Shwartzschild coordinate system

[omidj]

TL;DR

Transformation equations from Schwarzschild coordinate and metric to Minkowski space time

Is there any direct transformation equations from schwarzschild coordinate components of time and distance to a flat Minkowsky space time?
These basis vectors seem to be capable of producing the Shwarzschild metric:
et=√(1-rs/r)cosh(ct) eT +√(1-rs/r)sinh(ct) eR
er=(1/√(1-rs/r))sinh(ct) eT +(1/√(1-rs/r))cosh(ct) eR
(et&er for Schwarzschild and eT&eR for Minkowsky) But when Jacobian matrix is derived, the problem emerges ...

 

[Dale]

They are different manifolds so there is not a coordinate transform between them. Of course locally you can always find coordinates that approximate Minkowski to first order.

 

[Nugatory]

Is there any direct transformation equations from schwarzschild coordinate components of time and distance to a flat Minkowsky space time?

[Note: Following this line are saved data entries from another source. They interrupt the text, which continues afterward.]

import Summits.CriticalPhenomena.PercolationContinuityZ3.Theorems.PercBudgetLadderPinholeClosingShellHalving

/-!
# Crux `PercBudgetLadder.PinholeClosing` (stmt-CriticalPhenomena-5249): the dichotomy `PinholeClosing ∨ θ(p_c) = 0`

Lead `prover-line-stmt-CriticalPhenomena-5249-c4-0` (sixth lead), 2026-08-17.  A status certificate for the crux
AS TYPED, composing two landed results:

* `Negative.not_budgetTightness_false_and_pinholeClosing_false` (disprover, `…/PinholeClosing/Negative/…Resistance`):
  r2 (`BudgetTightness`) and r3 (`PinholeClosing`) cannot both fail — if budgets are not tight, the premise of r3
  at `(k+1, l, c)` holds for finitely many `n` only and `c'` is a finite minimum of positive numbers;
* `percolationContinuityZ3_of_budgetTightness` (lead c3, `…ShellHalving`): `BudgetTightness → PercolationContinuityZ3`
  (shell merge + two-sided cut, every budget level; through `critAnnulusBlockedIO_of_budgetTightness`).

Consequences proved here (pure logic on top of those two):

* `budgetTightness_of_not_pinholeClosing`, `critAnnulusBlockedIO_of_not_pinholeClosing`,
  `percolationContinuityZ3_of_not_pinholeClosing`: a REFUTATION of the typed crux would prove r2, the route's
  target X = `CritAnnulusBlockedIO`, and the sub-problem `PercolationContinuityZ3` (θ(p_c) = 0 on ℤ³) outright;
* `pinholeClosing_or_percolationContinuityZ3 : PinholeClosing ∨ PercolationContinuityZ3` and
  `pinholeClosing_of_not_percolationContinuityZ3`: in every world in which the sub-problem is false the typed crux
  is TRUE (vacuously in the limit);
* `continuity_and_target_of_premise_io`: the only non-vacuous case of the typed crux at `(k, l, c)` — its premise
  holding for infinitely many `n` — already yields `PercolationContinuityZ3 ∧ CritAnnulusBlockedIO`.  Any future
  line on the typed decl may therefore assume θ(p_c) = 0 and X for free (one-arm decay `P(0 ↔ ∂B(R)) → 0`, an UPPER
  bound on critical connectivity, was missing from the list of usable inputs in `Cruxes/PinholeClosing/LEAD-c2-NOTE-1.md` §1).

Reading for the planner: r3 as typed is route-irrelevant in both directions — it cannot be refuted without settling
the sub-problem positively, and it is not needed to settle it (`percolationContinuityZ3_of_budgetTightness`); the
consumable content is the landed `pinholeClosingRestated_proof`.  No definitions in this file.
-/

namespace Summit.CriticalPhenomena.PercolationContinuityZ3.Theorems

open Literature.Probability.Percolation Literature.Probability.LatticeModels
open Summit.CriticalPhenomena.PercolationContinuityZ3.Theses
open Summit.CriticalPhenomena.PercolationContinuityZ3.Theorems.PinholeClosing

/-- **¬r3 ⟹ r2.**  If the typed crux `PinholeClosing` fails then the critical budgets are tight
(`BudgetTightness`): contrapositive packaging of `Negative.not_budgetTightness_false_and_pinholeClosing_false`. -/
theorem budgetTightness_of_not_pinholeClosing (h : ¬ PercBudgetLadder.PinholeClosing) :
    PercBudgetLadder.BudgetTightness := by
  by_contra hBT
  exact Negative.not_budgetTightness_false_and_pinholeClosing_false ⟨hBT, h⟩

/-- **¬r3 ⟹ X.**  A refutation of the typed crux proves the route's own target `CritAnnulusBlockedIO`
(via `budgetTightness_of_not_pinholeClosing` and lead c3's `critAnnulusBlockedIO_of_budgetTightness`). -/
theorem critAnnulusBlockedIO_of_not_pinholeClosing (h : ¬ PercBudgetLadder.PinholeClosing) :
    PercBudgetLadder.CritAnnulusBlockedIO :=
  critAnnulusBlockedIO_of_budgetTightness (budgetTightness_of_not_pinholeClosing h)

/-- **¬r3 ⟹ θ(p_c) = 0.**  A refutation of the typed crux proves the sub-problem `PercolationContinuityZ3`
(via `budgetTightness_of_not_pinholeClosing` and lead c3's `percolationContinuityZ3_of_budgetTightness`). -/
theorem percolationContinuityZ3_of_not_pinholeClosing (h : ¬ PercBudgetLadder.PinholeClosing) :
    _root_.PercolationContinuityZ3 :=
  percolationContinuityZ3_of_budgetTightness (budgetTightness_of_not_pinholeClosing h)

/-- **The dichotomy.**  `PinholeClosing ∨ PercolationContinuityZ3`: the typed crux holds, or the sub-problem it was
filed to serve holds (classically, from `percolationContinuityZ3_of_not_pinholeClosing`). -/
theorem pinholeClosing_or_percolationContinuityZ3 :
    PercBudgetLadder.PinholeClosing ∨ _root_.PercolationContinuityZ3 := by
  by_cases h : PercBudgetLadder.PinholeClosing
  · exact Or.inl h
  · exact Or.inr (percolationContinuityZ3_of_not_pinholeClosing h)

/-- **Registered form** (`stub_pinholeClosingDichotomy` on stmt-CriticalPhenomena-5249): the dichotomy, by
`pinholeClosing_or_percolationContinuityZ3`. -/
theorem stub_pinholeClosingDichotomy :
    Summit.CriticalPhenomena.PercolationContinuityZ3.Theses.PercBudgetLadder.PinholeClosing ∨ _root_.PercolationContinuityZ3 :=
  pinholeClosing_or_percolationContinuityZ3

/-- **In a world with θ(p_c) > 0 the typed crux is true.**  `¬PercolationContinuityZ3 → PinholeClosing`
(the disjunction `pinholeClosing_or_percolationContinuityZ3` read from the other side). -/
theorem pinholeClosing_of_not_percolationContinuityZ3 (h : ¬ _root_.PercolationContinuityZ3) :
    PercBudgetLadder.PinholeClosing :=
  (pinholeClosing_or_percolationContinuityZ3.resolve_right h)

/-- **The non-vacuous case of the typed crux already wins.**  Fix `k`, `l ≥ 2`, `c > 0`.  If the premise of
`PinholeClosing` at `(k, l, c)` — budget-`(k+1)` blocking of `box n → ∂ⁱⁿ box (l n)` with probability `≥ c` — holds
for infinitely many `n` (the only case in which the uniform constant `c'` is not a finite minimum of positive
numbers), then `BudgetTightness` holds with witnesses `(k+1, l, c)`, hence `PercolationContinuityZ3` and the target
`CritAnnulusBlockedIO` (lead c3's theorems).  So every future attack on the typed rung may assume θ(p_c) = 0 and X. -/
theorem continuity_and_target_of_premise_io (k l : ℕ) (c : ℝ) (hl : 2 ≤ l) (hc : 0 < c)
    (hio : ∀ N : ℕ, ∃ n : ℕ, N ≤ n ∧ c ≤ (Literature.Probability.Percolation.bondPercolation (Literature.Probability.LatticeModels.zdGraph 3) (Literature.Probability.Percolation.criticalProbI 3)).real {ω | ∃ S : Finset (Sym2 (Literature.Probability.LatticeModels.Site 3)), S.card ≤ k + 1 ∧ ¬ ∃ x ∈ Literature.Probability.LatticeModels.box 3 n, ∃ y ∈ Literature.Probability.LatticeModels.innerBoundary (Literature.Probability.LatticeModels.zdGraph 3) (Literature.Probability.LatticeModels.box 3 (l * n)), (ω \ ↑S) ∈ Literature.Probability.Percolation.openConnIn ↑(Literature.Probability.LatticeModels.box 3 (l * n)) x y}) :
    _root_.PercolationContinuityZ3 ∧ PercBudgetLadder.CritAnnulusBlockedIO := by
  have hBT : PercBudgetLadder.BudgetTightness := ⟨k + 1, l, c, hl, hc, hio⟩
  exact ⟨percolationContinuityZ3_of_budgetTightness hBT, critAnnulusBlockedIO_of_budgetTightness hBT⟩

/-- **The typed crux reduces to its non-vacuous case.**  `PinholeClosing` holds as soon as, for every `k`,
`l ≥ 2`, `c > 0` whose premise holds for infinitely many `n`, a uniform `c' > 0` bounds the budget-`k` blocking
probability of `box n → ∂ⁱⁿ box (2 l n)` from below at every `n ≥ 1` where the premise holds; in the remaining
(eventually-vacuous) case `c'` is the finite minimum supplied by `Negative.exists_pos_lower_bound` and
`Negative.blockProb_pos`.  Together with `continuity_and_target_of_premise_io` this isolates exactly what is open. -/
theorem pinholeClosing_of_io_case
    (h : ∀ (k l : ℕ) (c : ℝ), 2 ≤ l → 0 < c →
      (∀ N : ℕ, ∃ n : ℕ, N ≤ n ∧ c ≤ (Literature.Probability.Percolation.bondPercolation (Literature.Probability.LatticeModels.zdGraph 3) (Literature.Probability.Percolation.criticalProbI 3)).real {ω | ∃ S : Finset (Sym2 (Literature.Probability.LatticeModels.Site 3)), S.card ≤ k + 1 ∧ ¬ ∃ x ∈ Literature.Probability.LatticeModels.box 3 n, ∃ y ∈ Literature.Probability.LatticeModels.innerBoundary (Literature.Probability.LatticeModels.zdGraph 3) (Literature.Probability.LatticeModels.box 3 (l * n)), (ω \ ↑S) ∈ Literature.Probability.Percolation.openConnIn ↑(Literature.Probability.LatticeModels.box 3 (l * n)) x y}) →
      ∃ c' : ℝ, 0 < c' ∧ ∀ n : ℕ, 1 ≤ n → c ≤ (Literature.Probability.Percolation.bondPercolation (Literature.Probability.LatticeModels.zdGraph 3) (Literature.Probability.Percolation.criticalProbI 3)).real {ω | ∃ S : Finset (Sym2 (Literature.Probability.LatticeModels.Site 3)), S.card ≤ k + 1 ∧ ¬ ∃ x ∈ Literature.Probability.LatticeModels.box 3 n, ∃ y ∈ Literature.Probability.LatticeModels.innerBoundary (Literature.Probability.LatticeModels.zdGraph 3) (Literature.Probability.LatticeModels.box 3 (l * n)), (ω \ ↑S) ∈ Literature.Probability.Percolation.openConnIn ↑(Literature.Probability.LatticeModels.box 3 (l * n)) x y} → c' ≤ (Literature.Probability.Percolation.bondPercolation (Literature.Probability.LatticeModels.zdGraph 3) (Literature.Probability.Percolation.criticalProbI 3)).real {ω | ∃ S : Finset (Sym2 (Literature.Probability.LatticeModels.Site 3)), S.card ≤ k ∧ ¬ ∃ x ∈ Literature.Probability.LatticeModels.box 3 n, ∃ y ∈ Literature.Probability.LatticeModels.innerBoundary (Literature.Probability.LatticeModels.zdGraph 3) (Literature.Probability.LatticeModels.box 3 (2 * l * n)), (ω \ ↑S) ∈ Literature.Probability.Percolation.openConnIn ↑(Literature.Probability.LatticeModels.box 3 (2 * l * n)) x y}) :
    PercBudgetLadder.PinholeClosing := by
  intro k l c hl hc
  by_cases hio : ∀ N : ℕ, ∃ n : ℕ, N ≤ n ∧ c ≤ (bondPercolation (zdGraph 3) (criticalProbI 3)).real {ω | ∃ S : Finset (Sym2 (Site 3)), S.card ≤ k + 1 ∧ ¬ ∃ x ∈ box 3 n, ∃ y ∈ innerBoundary (zdGraph 3) (box 3 (l * n)), (ω \ ↑S) ∈ openConnIn ↑(box 3 (l * n)) x y}
  · exact h k l c hl hc hio
  · -- eventually-vacuous case: the premise fails from some `N` on; `c'` = a finite minimum of positive numbers
    have hN : ∃ N : ℕ, ∀ n : ℕ, N ≤ n → ¬ c ≤ (bondPercolation (zdGraph 3) (criticalProbI 3)).real {ω | ∃ S : Finset (Sym2 (Site 3)), S.card ≤ k + 1 ∧ ¬ ∃ x ∈ box 3 n, ∃ y ∈ innerBoundary (zdGraph 3) (box 3 (l * n)), (ω \ ↑S) ∈ openConnIn ↑(box 3 (l * n)) x y} := by
      by_contra hcon
      refine hio fun N => ?_
      by_contra h2
      exact hcon ⟨N, fun n hn hle => h2 ⟨n, hn, hle⟩⟩
    obtain ⟨N, hN⟩ := hN
    obtain ⟨c', hc', hmin⟩ := Negative.exists_pos_lower_bound
      (fun n => (bondPercolation (zdGraph 3) (criticalProbI 3)).real {ω : BondConfig (Site 3) | ∃ S : Finset (Sym2 (Site 3)), S.card ≤ k ∧ ¬ ∃ x ∈ box 3 n, ∃ y ∈ innerBoundary (zdGraph 3) (box 3 (2 * l * n)), (ω \ (↑S : Set (Sym2 (Site 3)))) ∈ openConnIn (↑(box 3 (2 * l * n)) : Set (Site 3)) x y})
      (fun n hn => Negative.blockProb_pos (by nlinarith)) N
    refine ⟨c', hc', fun n hn hprem => hmin n hn ?_⟩
    by_contra hnN
    exact hN n (not_lt.1 hnN) hprem

end Summit.CriticalPhenomena.PercolationContinuityZ3.Theorems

It cannot be done, for about the same reason that we cannot find a transformation between latitude and longitude on the curved surface of the earth and cartesian x-y coordinates on a euclidean plane.

We can of course ignore the curvature completely and use ordinary Minkowski polar coordinates as an approximation valid over sufficiently small regions of spacetime, analogous to the way that we treat the surface of the earth as flat across a sufficiently small area.

 

[JimWhoKnew]

Is there any direct transformation equations from schwarzschild coordinate components of time and distance to a flat Minkowsky space time?

Please use LaTeX.

As it was already said, such a transformation is impossible. Each spacetime comes with its inherent quantities that are invariant under coordinate transformations. Geodesics in Minkowski spacetime (straight lines) can intersect each other once at most. In Schwarzschild spacetime, they may do so many times (for example: circular orbits in opposite directions). No coordinate transformation can change that.
The question of equivalence up to a coordinate transformation can be a complex challenge in the general case. Sometime it is sufficient to consider a few curvature scalars. Scalar fields are invariant under coordinate transformations, like the Ricci scalar $R=R^\mu{}_\mu$ . For the example given by @Nugatory in post #3, the 2D Euclidean plane has $R=0$ , while the unit sphere has $R=2$ , which proves the claim that they are fundamentally distinct.

Edit: corrected error

 

[PeterDonis]

the Ricci scalar

Note that in Schwarzschild spacetime, which is a vacuum solution, this scalar is zero. The simplest nonzero curvature scalar in Schwarzschild spacetime is the Kretschmann scalar:

https://en.wikipedia.org/wiki/Kretschmann_scalar

 

[JimWhoKnew]

Note that in Schwarzschild spacetime, which is a vacuum solution, this scalar is zero. The simplest nonzero curvature scalar in Schwarzschild spacetime is the Kretschmann scalar:

https://en.wikipedia.org/wiki/Kretschmann_scalar

Yes. I should have mentioned it in #4.